In late 2007 the company was selling for $36. and fell to $5. in early 2009. With the Bull Market that ensued, GE has only been able to grow to a recent $21 and it is my opinion that this price growth is simple – pathetic for a supposed world class company.
A one year chart is available by clicking on the following URL: http://stockcharts.com/public/1616666/tenpp
Fundamental - Valuation:
Using actual current and future earnings for 2011 - 2014, and estimating 2012 at $1.57, five year average EPS works out to $1.37. I often read that applying a multiple of X to that metric, yields a target price of $ X emerges. That is just plain Poor Valuation analysis.

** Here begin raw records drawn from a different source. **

import Mathlib.LinearAlgebra.Matrix.Transvection
import Mathlib.LinearAlgebra.Basis.VectorSpace
import Mathlib.LinearAlgebra.Isomorphisms
import Literature.NumberTheory.Automorphic.UnitaryGroupFormTransport
import HarnessLib

/-!
# The doubled (quasi-split) unitary group `U(𝕍 ⊕ −𝕍)` is the normal closure of its Siegel parabolic `P_Δ`

Topic `NumberTheory/Automorphic`; namespace `Literature.NumberTheory.Automorphic` (grouping sub-namespace
`DoubledUnitary`).  KERNEL only: definitions with bodies and proved lemmas; no named fact, no `sorry`.

Setting ([Kudla1994, §3]; [HarrisKudlaSweet1996, §1 (1.9)–(1.11)]): `K` a field with a ring involution `σ`
(`σ ∘ σ = id`) admitting `θ ≠ 0` with `σ θ = −θ` (e.g. a CM field with complex conjugation), `2 ≠ 0` in `K`, and
`S ∈ GL_n(K)` symmetric and `σ`-fixed.  The DOUBLED hermitian space `𝔻 = 𝕍 ⊕ (−𝕍)` has Gram matrix
`S ⊕ (−S)`; it is split, the diagonal `Δ = {(u, u)}` being maximal isotropic, and the stabiliser of `Δ` in
`H = U(𝔻) = unitaryGroupOfForm σ (S ⊕ −S)` is the Siegel parabolic `P_Δ = {p ∣ p₁₁ + p₁₂ = p₂₁ + p₂₂}`.

MAIN RESULT (`DoubledUnitary.mem_closure_siegelConjugates_diag` in the block enumeration `ι ⊕ ι`; re-enumerated
along any `e : ι ⊕ ι ≃ m`, e.g. `finSumFinEquiv`, in `DoubledUnitary.mem_closure_siegelConjugates_reindex`; and typed
on the subgroup `↥U(σ, J)` for an arbitrary spelling `J = reindex e e (S ⊕ −S)` in
`DoubledUnitary.mem_closure_siegelConjugates_subtype`): **every element of `H(K)` lies in the subgroup generated by
the `H(K)`-conjugates of `P_Δ(K)`** — i.e. `H(K)` is the normal closure of its Siegel parabolic.  Route (elementary, no
Bruhat induction): after the change of basis `(u, v) ↦ (u + v, u − v)` the form becomes `J' = antidiag(τ, τ)`,
`τ = 2S`, and `P_Δ` becomes the block-upper-triangular subgroup `P`; the opposite unipotent radical is
`N⁻ = w N w⁻¹` (`w = antidiag(1, 1) ∈ H`), the big cell `{g ∣ g₁₁ invertible} = N⁻ · P` lies in the normal closure,
and for a `g` with SINGULAR `g₁₁` an explicit `n⁺(y) ∈ N` (built from a pivot normal form of `g₁₁`,
`Matrix.Pivot.exists_list_transvec_mul_mul_list_transvec_eq_diagonal`, and the element `θ`) makes `(n⁺(y) g)₁₁`
invertible.

Written as the GENERIC input of stub S2 (`stub_S2_ratH_normalClosure_siegel`) of the kernel construction of
[GelbartRogawski1991, Prop. 3.1.1] behind the cited input `hGRU` of the Hodge-CM period-theorem package (stage-1
cell `pub-hodgecm`, seats GR-1 ∕ GR-2; this file: seat carch-1, 2026-08-21): there `K = L` (CM), `σ` = complex
conjugation, `S = T ⊗ 1` with `T` the rational Gram matrix, and the rational points are pushed to `H(𝔸)` by
`UnitaryGroup.toAdelic` (`IsSiegelFin.map`).

## References

* S. S. Kudla, Israel J. Math. 87 (1994) 361–401, §3 [Kudla1994].
* M. Harris, S. S. Kudla, W. J. Sweet, J. Amer. Math. Soc. 9 (1996) 941–1004, §1 (1.9)–(1.11)
  [HarrisKudlaSweet1996].
* A. Borel, *Linear Algebraic Groups*, 2nd ed., GTM 126 (1991), §14.21 (the big cell), §21.15 [Borel1991].
-/

set_option autoImplicit false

Stock : General Electric Company / Symbol : GE / Approx. Current Price : $19 / My Target Price % ( Above (+) / Below (-) Current Price ) -- ( 3 – 6 month Projections from the next - - Bullish Inflection Point ) : + 3% - 20+% / PEG : 1.25 / P/E : 15.4 / Forward P/E : 10.8 / Valuation Divergence (%) -- (one - Year Projected to a Mean) from the next - - Bullish / Bearish Inflection Point : - 21% or more . . .
Comments: Obviously, this is a – “Not a Very Good Valuation and Target Price Projection.” When you do further Fundamental studies it looks even worse. Earning Growing is going to fall to half the 20+% reached recently by 2013. Add to that work, the Technical and Consensus Analysis and you have a conformation that GE is and remains a longer-term loser! This is why it is wise to compare and update - frequently. My work / analytics is for your possible taking positions at a future date. However, investing at this time, or even holding, definitely is not wise.
There is none to be excited about for until 2015 and that is unacceptable.
Technical Analysis is clearly negative.
Public Image / Consensus:
I reported many months ago that Fortune listed GE as #12 on a list of the 50 most admired US companies. Now it is #15, can you remember that the company has been #1 in electronics (as classified by Fortune) for many years in a row? As always Consensus Analysis is published as Very Good. I personally, have never believed that data was anything but paid for information and thus very inaccurate!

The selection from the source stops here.